Saved entries

/-- **ONE ORDER**: `‖Kt(B₁,…,B₁) − K(B₀,…,B₀)‖ ≤ s²·‖Kt − K‖-budget + 6·s·t·‖K‖-budget` for `2 ≤ d ≤ 6`, `‖B₀‖, ‖B₁‖ ≤ s ≤ 1`, `‖B₁ − B₀‖ ≤ t`
(`ContinuousMultilinearMap.le_opNorm` + `norm_image_sub_le`). [cite: King1986, (3.56)-(3.57) p.662] -/
theorem per_order_ml {E : Type*} [NormedAddCommGroup E] [NormedSpace ℂ E] {d : ℕ} (hd2 : 2 ≤ d) (hd6 : d ≤ 6)
    (Kr Kt : ContinuousMultilinearMap ℂ (fun _ : Fin d => E) ℂ) (B₀ B₁ : E)
    {s t e ρ C C_E : ℝ} (hs0 : 0 ≤ s) (hs1 : s ≤ 1) (ht : 0 ≤ t)
    (hB₀ : ‖B₀‖ ≤ s) (hB₁ : ‖B₁‖ ≤ s) (hΔ : ‖B₁ - B₀‖ ≤ t)
    (hK : ‖Kt - Kr‖ ≤ C * e * ρ) (hE : ‖Kr‖ ≤ C_E * e) :
    ‖Kt (fun _ => B₁) - Kr (fun _ => B₀)‖ ≤ s ^ 2 * (C * e * ρ) + 6 * s * t * (C_E * e) := by
  have hKnn : 0 ≤ C * e * ρ := (norm_nonneg _).trans hK
  have hEnn : 0 ≤ C_E * e := (norm_nonneg _).trans hE
  have split : Kt (fun _ => B₁) - Kr (fun _ => B₀) =
      (Kt - Kr) (fun _ => B₁) + (Kr (fun _ => B₁) - Kr (fun _ => B₀)) := by
    rw [show (Kt - Kr) (fun _ => B₁) = Kt (fun _ => B₁) - Kr (fun _ => B₁) from rfl]; ring
  have h1 : ‖(Kt - Kr) (fun _ => B₁)‖ ≤ s ^ 2 * (C * e * ρ) := by
    calc ‖(Kt - Kr) (fun _ => B₁)‖ ≤ ‖Kt - Kr‖ * ∏ _l : Fin d, ‖B₁‖ := (Kt - Kr).le_opNorm _
      _ = ‖Kt - Kr‖ * ‖B₁‖ ^ d := by rw [Finset.prod_const, Finset.card_univ, Fintype.card_fin]
      _ ≤ (C * e * ρ) * s ^ d := mul_le_mul hK (pow_le_pow_left₀ (norm_nonneg _) hB₁ d) (by positivity) hKnn
      _ ≤ (C * e * ρ) * s ^ 2 := mul_le_mul_of_nonneg_left (pow_le_pow_of_le_one hs0 hs1 hd2) hKnn
      _ = _ := by ring
  have h2 : ‖Kr (fun _ => B₁) - Kr (fun _ => B₀)‖ ≤ 6 * s * t * (C_E * e) := by
    have hle := Kr.norm_image_sub_le (fun _ : Fin d => B₁) (fun _ => B₀)
    rw [Fintype.card_fin] at hle
    have hm : max ‖(fun _ : Fin d => B₁)‖ ‖(fun _ : Fin d => B₀)‖ ≤ s :=
      max_le ((pi_norm_const_le B₁).trans hB₁) ((pi_norm_const_le B₀).trans hB₀)
    have hm0 : 0 ≤ max ‖(fun _ : Fin d => B₁)‖ ‖(fun _ : Fin d => B₀)‖ := (norm_nonneg _).trans (le_max_left _ _)
    have hsub : ((fun _ : Fin d => B₁) - fun _ : Fin d => B₀) = fun _ => B₁ - B₀ := rfl
    have hdiff : ‖(fun _ : Fin d => B₁) - fun _ : Fin d => B₀‖ ≤ t := by
      rw [hsub]; exact (pi_norm_const_le (B₁ - B₀)).trans hΔ
    have hA : ‖Kr‖ * (d : ℝ) ≤ C_E * e * 6 := mul_le_mul hE (by exact_mod_cast hd6) (Nat.cast_nonneg d) hEnn
    have hB : max ‖(fun _ : Fin d => B₁)‖ ‖(fun _ : Fin d => B₀)‖ ^ (d - 1) ≤ s ^ (d - 1) := pow_le_pow_left₀ hm0 hm (d - 1)
    have hsd : s ^ (d - 1) ≤ s := by
      have h' : s ^ (d - 1) ≤ s ^ 1 := pow_le_pow_of_le_one hs0 hs1 (by omega)
      rwa [pow_one] at h'
    calc ‖Kr (fun _ => B₁) - Kr (fun _ => B₀)‖
        ≤ ‖Kr‖ * (d : ℝ) * max ‖(fun _ : Fin d => B₁)‖ ‖(fun _ : Fin d => B₀)‖ ^ (d - 1) *
            ‖(fun _ : Fin d => B₁) - fun _ : Fin d => B₀‖ := hle
      _ ≤ C_E * e * 6 * s ^ (d - 1) * t :=
          mul_le_mul (mul_le_mul hA hB (pow_nonneg hm0 _) (by positivity)) hdiff (norm_nonneg _) (by positivity)
      _ ≤ C_E * e * 6 * s * t := by
          have h6 : 0 ≤ C_E * e * 6 := by positivity
          exact mul_le_mul_of_nonneg_right (mul_le_mul_of_nonneg_left hsd h6) ht
      _ = _ := by ring
  rw [split]
  exact (norm_add_le _ _).trans (add_le_add h1 h2)

/-- `‖(d!)⁻¹‖ ≤ 1` in `ℂ`. [folklore] -/
theorem norm_inv_factorial_le_one (d : ℕ) : ‖((d.factorial : ℂ))⁻¹‖ ≤ 1 := by
  rw [norm_inv, Complex.norm_natCast]
  exact inv_le_one_of_one_le₀ (by exact_mod_cast Nat.succ_le_of_lt (Nat.factorial_pos d))
import Mathlib
import Summits.QuantumFields.QCD.Theses.PauliWegnerSea
import Literature.MathematicalPhysics.QuantumFieldTheory.QCDPhaseQuenchedMomentUpgrade
import Literature.MathematicalPhysics.QuantumFieldTheory.QCDHeavyQuarkPropagator
import Literature.MathematicalPhysics.QuantumFieldTheory.QCDWickMinorMeasurability
import Literature.MathematicalPhysics.QuantumFieldTheory.FermiFlavourPhase
import Literature.Probability.LatticeModels.TorusCentredLift
import Literature.Probability.LatticeModels.TorusCentredTimeSeparation
import Literature.Probability.Moments.CrossingSplitTransfer

/-!
# Stub `stub_decayTransfer` of line `crossing-split-integrability`
(crux `Summit.QuantumFields.QCD.Theses.PauliWegnerSea.PhaseQuenchedFlavourDecay` =
`Summit.QuantumFields.QCD.Theses.WilsonMobilityGap.PhaseQuenchedFlavourDecay`, item stmt-QuantumFields-9151)

The crossing split ("decay is free"): SplitBound → CrossingLaplace → TwoPointDecay → MinorMoments →
MinorDecay.  Given (i) the abstract Hölder/Markov split inequality, (ii) the algebraic two-sided
Laplace bound for flavour-block matrices with small crossing entries, (iii) fractional-moment
(`s < 1`, rate `δ`) decay of the colour–spin block sums of the quark propagator between any two
torus sites and (iv) `r`-uniform `(1+ε)`-moments of all Wick minors under the phase-quenched
measure, the phase-quenched first moments of all flavour-charged two-box Wick minors decay at the
rate `δ' = δ · min ((1 - s/2) ε/(1+ε)) (ε/(2(1+2ε)))` in the time separation `n` of the boxes.

Proof: in the degenerate case `∫ |det D| dμ_W = 0` both the measure and `⟨·⟩₊` vanish; otherwise
`qcdLatticeMeasure` is a probability measure and `⟨·⟩₊` is its integral.  The crossing entries of
the minor's matrix sit at torus sites `proj u`, `proj (u' + n e₀)` (`u ∈ Λ_R`, `u' ∈ Λ_{R'}`), i.e.
at `(x, x + proj v)` with `v ∈ Λ_S`, `‖v‖ ≥ n - R - R'` (`TorusCentredTimeSeparation`), so each is
dominated by a block sum whose `s`-moment is `≤ C e^{-δ a_k ‖v‖}` (TwoPointDecay); off-flavour
entries vanish; CrossingLaplace bounds the minor by `η · K · (Σ sub-minors)²` when all crossing
entries are `≤ η ≤ 1` (the flavour charge is non-zero), and every sub-minor is a Wick minor of size
`≤ r` with first moment `≤ 1 + C_i` (MinorMoments); the abstract transfer
`integral_le_exp_of_crossing_split` (`CrossingSplitTransfer`) assembles these with the split
inequality.
-/

noncomputable section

=== What the task requires ===
Starting with the first line of the entries and ending with the line that has "have hEnn : 0", copy each line exactly and add nothing.

=== Answer section ===
/-- **ONE ORDER**: `‖Kt(B₁,…,B₁) − K(B₀,…,B₀)‖ ≤ s²·‖Kt − K‖-budget + 6·s·t·‖K‖-budget` for `2 ≤ d ≤ 6`, `‖B₀‖, ‖B₁‖ ≤ s ≤ 1`, `‖B₁ − B₀‖ ≤ t`
(`ContinuousMultilinearMap.le_opNorm` + `norm_image_sub_le`). [cite: King1986, (3.56)-(3.57) p.662] -/
theorem per_order_ml {E : Type*} [NormedAddCommGroup E] [NormedSpace ℂ E] {d : ℕ} (hd2 : 2 ≤ d) (hd6 : d ≤ 6)
    (Kr Kt : ContinuousMultilinearMap ℂ (fun _ : Fin d => E) ℂ) (B₀ B₁ : E)
    {s t e ρ C C_E : ℝ} (hs0 : 0 ≤ s) (hs1 : s ≤ 1) (ht : 0 ≤ t)
    (hB₀ : ‖B₀‖ ≤ s) (hB₁ : ‖B₁‖ ≤ s) (hΔ : ‖B₁ - B₀‖ ≤ t)
    (hK : ‖Kt - Kr‖ ≤ C * e * ρ) (hE : ‖Kr‖ ≤ C_E * e) :
    ‖Kt (fun _ => B₁) - Kr (fun _ => B₀)‖ ≤ s ^ 2 * (C * e * ρ) + 6 * s * t * (C_E * e) := by
  have hKnn : 0 ≤ C * e * ρ := (norm_nonneg _).trans hK
  have hEnn : 0 ≤ C_E * e := (norm_nonneg _).trans hE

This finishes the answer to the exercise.